# TASK DESCRIPTION
One number should be the full reply: how many lines of the material below contain "Summits".

# PROVIDED INFORMATION

import Mathlib
import Summits.KontsevichZagierPeriods.Zeta5Search.Ray5Points
import Summits.KontsevichZagierPeriods.Zeta5Search.CellKitCentre
import Summits.KontsevichZagierPeriods.Zeta5Search.Ray5Z13P1
import Summits.KontsevichZagierPeriods.Zeta5Search.Ray5O12P1
import HarnessLib

/-!
# ζ(5) search — T1-map ray `bRay β5 n`: origin window `M = 8` (`23 * n < 2 * p`, `p ≤ 12 * n`): `T1Rays.Ray5OriginClassesO12` (part 2/2)

HONEST FRAMING: systematic search; no irrationality claim unless certified.

Cell `pub-zeta5`, GEN-2 seat generation 16, with p3 g3's window machine (`code/gen/zwgen.py`; gen-2 g16 fork `pub-zeta5-gen-2/g16/t1gen` for general
(non-AP) rays `bRay β n`, point facts from the ray point kit `T1Rays.Ray5Points`) in the format of typer g14's `Ray4OriginM8*`: exact scale-free
class analysis of the ray `b(n) = n·(51; 21 19 18 16 15 13 12)` on the window `23 * n < 2 * p` and `p ≤ 12 * n`
(all odd `p` and all `n ≤ 300`: 11250 instances; class lengths `4 5`; bracket signatures per length
`4:9 5:10`); every statement then PROVED (`omega` leaf by leaf; one LEAF theorem per signature;
decision tree inline in `zw_L*`).  Target: gen-2 g16's `@[conjecture]` node `T1Rays.Ray5OriginClassesO12`
(`OriginWindowClasses (bRay β5 n) p 8 …`: deep types `D8`; centre-free sub-deep `S8`; odd-centre `Pc8`) and hence the window
bound `T1Rays.Ray5WindowO12` (-11) by gen-2 g16's PROVED reduction `T1Rays.ray5WindowO12_of`.
The ray-layer lemmas `Ray5Z13.classExp_L3`, `Ray5Z13.classExp_L4` are reused BY NAME from the sibling zero window (no restatement).
Integer bookkeeping (`netExp` along residue classes); valuations of rationals; nothing here bears on irrationality.
-/

open Finset

namespace Summit.KontsevichZagierPeriods.Zeta5Search.Ray5O12

open Summit.KontsevichZagierPeriods.Zeta5Search.ClusterValuation (netExp classSet CentreIn classExp conjClass classPoleCount)
open Summit.KontsevichZagierPeriods.Zeta5Search.CasoratianValuation (InPolytope shift casoratian)
open Summit.KontsevichZagierPeriods.Zeta5Search.CellKit
open Summit.KontsevichZagierPeriods.Zeta5Search.SecondOrder (classTypeList isRaise classTypeList_level)
open Summit.KontsevichZagierPeriods.Zeta5Search.OriginWindows (OriginWindowClasses)
open Summit.KontsevichZagierPeriods.Zeta5Search.Ray4Windows (D8 S8)
open Summit.KontsevichZagierPeriods.Zeta5Search.T1Rays
open Summit.KontsevichZagierPeriods.Zeta5Search.T1Rays.Ray5Points

variable {p : ℕ} [hp : Fact p.Prime]

set_option maxHeartbeats 800000 in
/-- **Zero-window structure of the classes of `4` points** (`M = 8`): exponent `≥ −8`; the `−8` classes are
centre-free of a type in `D8`; the `−7` classes are raises / odd-centre satellites of `D8` or centre-free members
of the extra pair `S8` (directly or through the conjugate class). -/
theorem zw_L3 {n x : ℕ} (h1 : 23 * n < 2 * p) (h2 : p ≤ 12 * n) (hp2 : p % 2 = 1) (hx : x < p)
    (hL : x + 3 * p ≤ 51 * n) (hL' : 51 * n < x + 3 * p + p) :
    (-8 : ℤ) ≤ classExp (bRay β5 n) p x ∧
    (classExp (bRay β5 n) p x = -8 → ¬ CentreIn (bRay β5 n) p x ∧ classTypeList (bRay β5 n) p x ∈ D8) ∧
    (classExp (bRay β5 n) p x = -7 →
      (¬ CentreIn (bRay β5 n) p x ∧ classTypeList (bRay β5 n) p x ∈ S8) ∨
      (¬ (2 : ℤ) ∣ (bRay β5 n) 0 ∧ CentreIn (bRay β5 n) p x ∧ classTypeList (bRay β5 n) p x ∈ Pc8)) := by
  have hE' := Ray5Z13.classExp_L3 (p := p) (n := n) (x := x) hx hL hL'
  have hT := centreTerm_spec (bRay β5 n) p x
  generalize hcT : (if ¬ (2 : ℤ) ∣ (bRay β5 n) 0 ∧ CentreIn (bRay β5 n) p x then (1 : ℤ) else 0) = cT at hE' hT
  have h0 : (0 : ℤ) ≤ (bRay β5 n) 0 := by rw [ray5_zero]; positivity
  have hL1 : x + 3 * p ≤ ((bRay β5 n) 0).toNat := by rw [b0_toNat]; exact hL
  have hL2 : ((bRay β5 n) 0).toNat < x + 3 * p + p := by rw [b0_toNat]; exact hL'
  have hcen : CentreIn (bRay β5 n) p x ↔ 2 * x + 3 * p = 51 * n := by
    rw [centreIn_iff_last (bRay β5 n) (L := 3) hx hL1 hL2 h0, b0_toNat]
  have hb0 : (bRay β5 n) 0 = ((51 * n : ℕ) : ℤ) := ray5_zero n
  rw [hcen, hb0] at hT
  have hTL : classTypeList (bRay β5 n) p x = [netExp (bRay β5 n) (x), netExp (bRay β5 n) (x + p), netExp (bRay β5 n) (x + 2 * p),
      netExp (bRay β5 n) (x + 3 * p)] := by
    rw [classTypeList_level (bRay β5 n) hL1 hL2, show List.range (3 + 1) = [0, 1, 2, 3] from rfl]
    simp only [List.map_cons, List.map_nil, zero_mul, add_zero, one_mul]
  by_cases ht1 : x + p < 19 * n
  · by_cases ht2 : x + p < 18 * n
    · by_cases ht3 : x + p < 16 * n
      · obtain ⟨c1, c2, c3, c4, c5, c6, c7, e0, e1, e2, e3⟩ :=
          leaf_L3_1 h1 h2 hp2 hx hL hL' ht1 ht2 ht3
        simp only [e0, e1, e2, e3] at hTL
        exact ⟨by omega, fun hE => absurd hE (by omega), fun hE => absurd hE (by omega)⟩
      · obtain ⟨c1, c2, c3, c4, c5, c6, c7, e0, e1, e2, e3⟩ :=
          leaf_L3_2 h1 h2 hp2 hx hL hL' ht1 ht2 ht3
        simp only [e0, e1, e2, e3] at hTL
        refine ⟨by omega, fun hE => absurd hE (by omega), fun hE => ?_⟩
        exact Or.inl ⟨fun hc => by have hc' := hcen.1 hc; omega, by rw [hTL]; decide⟩
    · by_cases ht3 : x + 2 * p ≤ 30 * n
      · obtain ⟨c1, c2, c3, c4, c5, c6, c7, e0, e1, e2, e3⟩ :=
          leaf_L3_4 h1 h2 hp2 hx hL hL' ht1 ht2 ht3
        simp only [e0, e1, e2, e3] at hTL
        refine ⟨by omega, fun hE => ⟨fun hc => by have hc' := hcen.1 hc; omega, by rw [hTL]; decide⟩, fun hE => ?_⟩
        exfalso; omega
      · obtain ⟨c1, c2, c3, c4, c5, c6, e0, e1, e2, e3⟩ :=
          leaf_L3_3 h1 h2 hp2 hx hL hL' ht1 ht2 ht3
        simp only [e0, e1, e2, e3] at hTL
        refine ⟨by omega, fun hE => absurd hE (by omega), fun hE => ?_⟩
        exact Or.inl ⟨fun hc => by have hc' := hcen.1 hc; omega, by rw [hTL]; decide⟩
  · by_cases ht2 : x + p < 21 * n
    · by_cases ht3 : x + 2 * p ≤ 32 * n
      · obtain ⟨c1, c2, c3, c4, c5, c6, e0, e1, e2, e3⟩ :=
          leaf_L3_6 h1 h2 hp2 hx hL hL' ht1 ht2 ht3
        simp only [e0, e1, e2, e3] at hTL
        refine ⟨by omega, fun hE => ⟨fun hc => by have hc' := hcen.1 hc; omega, by rw [hTL]; decide⟩, fun hE => ?_⟩
        exact Or.inr ⟨by omega, hcen.2 (by omega), by rw [hTL]; decide⟩
      · obtain ⟨c1, c2, c3, c4, c5, c6, e0, e1, e2, e3⟩ :=
          leaf_L3_5 h1 h2 hp2 hx hL hL' ht1 ht2 ht3
        simp only [e0, e1, e2, e3] at hTL
        refine ⟨by omega, fun hE => absurd hE (by omega), fun hE => ?_⟩
        exact Or.inl ⟨fun hc => by have hc' := hcen.1 hc; omega, by rw [hTL]; decide⟩
    · by_cases ht3 : x + 2 * p ≤ 33 * n
      · obtain ⟨c1, c2, c3, c4, c5, c6, c7, e0, e1, e2, e3⟩ :=
          leaf_L3_9 h1 h2 hp2 hx hL hL' ht1 ht2 ht3
        simp only [e0, e1, e2, e3] at hTL
        refine ⟨by omega, fun hE => ⟨fun hc => by have hc' := hcen.1 hc; omega, by rw [hTL]; decide⟩, fun hE => ?_⟩
        exfalso; omega
      · by_cases ht4 : x + 2 * p ≤ 35 * n
        · obtain ⟨c1, c2, c3, c4, c5, c6, c7, e0, e1, e2, e3⟩ :=
            leaf_L3_8 h1 h2 hp2 hx hL hL' ht1 ht2 ht3 ht4
          simp only [e0, e1, e2, e3] at hTL
          refine ⟨by omega, fun hE => absurd hE (by omega), fun hE => ?_⟩
          exact Or.inl ⟨fun hc => by have hc' := hcen.1 hc; omega, by rw [hTL]; decide⟩
        · obtain ⟨c1, c2, c3, c4, c5, c6, c7, e0, e1, e2, e3⟩ :=
            leaf_L3_7 h1 h2 hp2 hx hL hL' ht1 ht2 ht3 ht4
          simp only [e0, e1, e2, e3] at hTL
          exact ⟨by omega, fun hE => absurd hE (by omega), fun hE => absurd hE (by omega)⟩

set_option maxHeartbeats 800000 in
/-- **Zero-window structure of the classes of `5` points** (`M = 8`): exponent `≥ −8`; the `−8` classes are
centre-free of a type in `D8`; the `−7` classes are raises / odd-centre satellites of `D8` or centre-free members
of the extra pair `S8` (directly or through the conjugate class). -/
theorem zw_L4 {n x : ℕ} (h1 : 23 * n < 2 * p) (h2 : p ≤ 12 * n) (hp2 : p % 2 = 1) (hx : x < p)
    (hL : x + 4 * p ≤ 51 * n) (hL' : 51 * n < x + 4 * p + p) :
    (-8 : ℤ) ≤ classExp (bRay β5 n) p x ∧
    (classExp (bRay β5 n) p x = -8 → ¬ CentreIn (bRay β5 n) p x ∧ classTypeList (bRay β5 n) p x ∈ D8) ∧
    (classExp (bRay β5 n) p x = -7 →
      (¬ CentreIn (bRay β5 n) p x ∧ classTypeList (bRay β5 n) p x ∈ S8) ∨
      (¬ (2 : ℤ) ∣ (bRay β5 n) 0 ∧ CentreIn (bRay β5 n) p x ∧ classTypeList (bRay β5 n) p x ∈ Pc8)) := by
  have hE' := Ray5Z13.classExp_L4 (p := p) (n := n) (x := x) hx hL hL'
  have hT := centreTerm_spec (bRay β5 n) p x
  generalize hcT : (if ¬ (2 : ℤ) ∣ (bRay β5 n) 0 ∧ CentreIn (bRay β5 n) p x then (1 : ℤ) else 0) = cT at hE' hT
  have h0 : (0 : ℤ) ≤ (bRay β5 n) 0 := by rw [ray5_zero]; positivity
  have hL1 : x + 4 * p ≤ ((bRay β5 n) 0).toNat := by rw [b0_toNat]; exact hL
  have hL2 : ((bRay β5 n) 0).toNat < x + 4 * p + p := by rw [b0_toNat]; exact hL'
  have hcen : CentreIn (bRay β5 n) p x ↔ 2 * x + 4 * p = 51 * n := by
    rw [centreIn_iff_last (bRay β5 n) (L := 4) hx hL1 hL2 h0, b0_toNat]
  have hb0 : (bRay β5 n) 0 = ((51 * n : ℕ) : ℤ) := ray5_zero n
  rw [hcen, hb0] at hT
  have hTL : classTypeList (bRay β5 n) p x = [netExp (bRay β5 n) (x), netExp (bRay β5 n) (x + p), netExp (bRay β5 n) (x + 2 * p),
      netExp (bRay β5 n) (x + 3 * p), netExp (bRay β5 n) (x + 4 * p)] := by
    rw [classTypeList_level (bRay β5 n) hL1 hL2, show List.range (4 + 1) = [0, 1, 2, 3, 4] from rfl]
    simp only [List.map_cons, List.map_nil, zero_mul, add_zero, one_mul]
  by_cases ht1 : x + p < 13 * n
  · by_cases ht2 : x + p < 12 * n
    · by_cases ht3 : x + 3 * p ≤ 35 * n
      · obtain ⟨c1, c2, c3, c4, c5, c6, c7, c8, e0, e1, e2, e3, e4⟩ :=
          leaf_L4_2 h1 h2 hp2 hx hL hL' ht1 ht2 ht3
        simp only [e0, e1, e2, e3, e4] at hTL
        exact ⟨by omega, fun hE => absurd hE (by omega), fun hE => absurd hE (by omega)⟩
      · obtain ⟨c1, c2, c3, c4, c5, c6, c7, c8, e0, e1, e2, e3, e4⟩ :=
          leaf_L4_1 h1 h2 hp2 hx hL hL' ht1 ht2 ht3
        simp only [e0, e1, e2, e3, e4] at hTL
        exact ⟨by omega, fun hE => absurd hE (by omega), fun hE => absurd hE (by omega)⟩
    · by_cases ht3 : x + 3 * p ≤ 36 * n
      · obtain ⟨c1, c2, c3, c4, c5, c6, c7, c8, c9, e0, e1, e2, e3, e4⟩ :=
          leaf_L4_4 h1 h2 hp2 hx hL hL' ht1 ht2 ht3
        simp only [e0, e1, e2, e3, e4] at hTL
        exact ⟨by omega, fun hE => absurd hE (by omega), fun hE => absurd hE (by omega)⟩
      · obtain ⟨c1, c2, c3, c4, c5, c6, c7, c8, c9, e0, e1, e2, e3, e4⟩ :=
          leaf_L4_3 h1 h2 hp2 hx hL hL' ht1 ht2 ht3
        simp only [e0, e1, e2, e3, e4] at hTL
        exact ⟨by omega, fun hE => absurd hE (by omega), fun hE => absurd hE (by omega)⟩
  · by_cases ht2 : x + p < 15 * n
    · by_cases ht3 : x + 3 * p ≤ 38 * n
      · by_cases ht4 : 2 * (x + 2 * p) = 51 * n
        · obtain ⟨c1, c2, c3, c4, c5, c6, c7, e0, e1, e2, e3, e4⟩ :=
            leaf_L4_7 h1 h2 hp2 hx hL hL' ht1 ht2 ht3 ht4
          simp only [e0, e1, e2, e3, e4] at hTL
          exact ⟨by omega, fun hE => absurd hE (by omega), fun hE => absurd hE (by omega)⟩
        · obtain ⟨c1, c2, c3, c4, c5, c6, c7, c8, c9, e0, e1, e2, e3, e4⟩ :=
            leaf_L4_6 h1 h2 hp2 hx hL hL' ht1 ht2 ht3 ht4
          simp only [e0, e1, e2, e3, e4] at hTL
          exact ⟨by omega, fun hE => absurd hE (by omega), fun hE => absurd hE (by omega)⟩
      · obtain ⟨c1, c2, c3, c4, c5, c6, c7, c8, c9, e0, e1, e2, e3, e4⟩ :=
          leaf_L4_5 h1 h2 hp2 hx hL hL' ht1 ht2 ht3
        simp only [e0, e1, e2, e3, e4] at hTL
        exact ⟨by omega, fun hE => absurd hE (by omega), fun hE => absurd hE (by omega)⟩
    · by_cases ht3 : x + p < 16 * n
      · by_cases ht4 : x + 3 * p ≤ 39 * n
        · obtain ⟨c1, c2, c3, c4, c5, c6, c7, c8, c9, e0, e1, e2, e3, e4⟩ :=
            leaf_L4_9 h1 h2 hp2 hx hL hL' ht1 ht2 ht3 ht4
          simp only [e0, e1, e2, e3, e4] at hTL
          exact ⟨by omega, fun hE => absurd hE (by omega), fun hE => absurd hE (by omega)⟩
        · obtain ⟨c1, c2, c3, c4, c5, c6, c7, c8, e0, e1, e2, e3, e4⟩ :=
            leaf_L4_8 h1 h2 hp2 hx hL hL' ht1 ht2 ht3 ht4
          simp only [e0, e1, e2, e3, e4] at hTL
          exact ⟨by omega, fun hE => absurd hE (by omega), fun hE => absurd hE (by omega)⟩
      · obtain ⟨c1, c2, c3, c4, c5, c6, c7, c8, e0, e1, e2, e3, e4⟩ :=
          leaf_L4_10 h1 h2 hp2 hx hL hL' ht1 ht2 ht3
        simp only [e0, e1, e2, e3, e4] at hTL
        exact ⟨by omega, fun hE => absurd hE (by omega), fun hE => absurd hE (by omega)⟩

/-- **`T1Rays.Ray5OriginClassesO12` IS A THEOREM**: the class structure `OriginWindowClasses (bRay β5 n) p 8 D8 S8 Pc8` of the origin window
`M = 8` (`23 * n < 2 * p`, `p ≤ 12 * n`) of the T1-map ray `bRay β5 n`, for every `n ≥ 2` and every (odd) prime of the window. -/
theorem ray5OriginClassesO12_holds : Ray5OriginClassesO12 := by
  intro n p hn hprime h1 h2
  haveI : Fact p.Prime := ⟨hprime⟩
  have hp2 : p % 2 = 1 := Nat.odd_iff.1 (hprime.odd_of_ne_two (by omega))
  unfold OriginWindowClasses
  refine ⟨fun x hx _ => ?_, fun x hx _ hE => ?_, fun x hx _ hE => ?_⟩
  · rcases Nat.lt_or_ge (51 * n) (x + 4 * p) with hL4 | hL4
    · have h := (zw_L3 h1 h2 hp2 hx (by omega) (by omega)).1
      omega
    · have h := (zw_L4 h1 h2 hp2 hx (by omega) (by omega)).1
      omega
  · rcases Nat.lt_or_ge (51 * n) (x + 4 * p) with hL4 | hL4
    · exact (zw_L3 h1 h2 hp2 hx (by omega) (by omega)).2.1 (by omega)
    · exact (zw_L4 h1 h2 hp2 hx (by omega) (by omega)).2.1 (by omega)
  · rcases Nat.lt_or_ge (51 * n) (x + 4 * p) with hL4 | hL4
    · exact (zw_L3 h1 h2 hp2 hx (by omega) (by omega)).2.2 (by omega)
    · exact (zw_L4 h1 h2 hp2 hx (by omega) (by omega)).2.2 (by omega)

/-- **`T1Rays.Ray5WindowO12` IS A THEOREM**: `v_p(Cas₇(b(n))) ≥ -11` at every prime of the origin window `M = 8`
(`23 * n < 2 * p`, `p ≤ 12 * n`) of the ray `bRay β5 n`, `n ≥ 2` — UNCONDITIONAL: gen-2 g16's PROVED reduction
`T1Rays.ray5WindowO12_of` (class structure + the line data PROVED there (`lineData8c`) + the ORIGIN type-space law `typeSpaceLawOrigin_holds`)
applied to `ray5OriginClassesO12_holds`. -/
theorem ray5WindowO12_holds : Ray5WindowO12 := ray5WindowO12_of ray5OriginClassesO12_holds

end Summit.KontsevichZagierPeriods.Zeta5Search.Ray5O12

# RESULT
4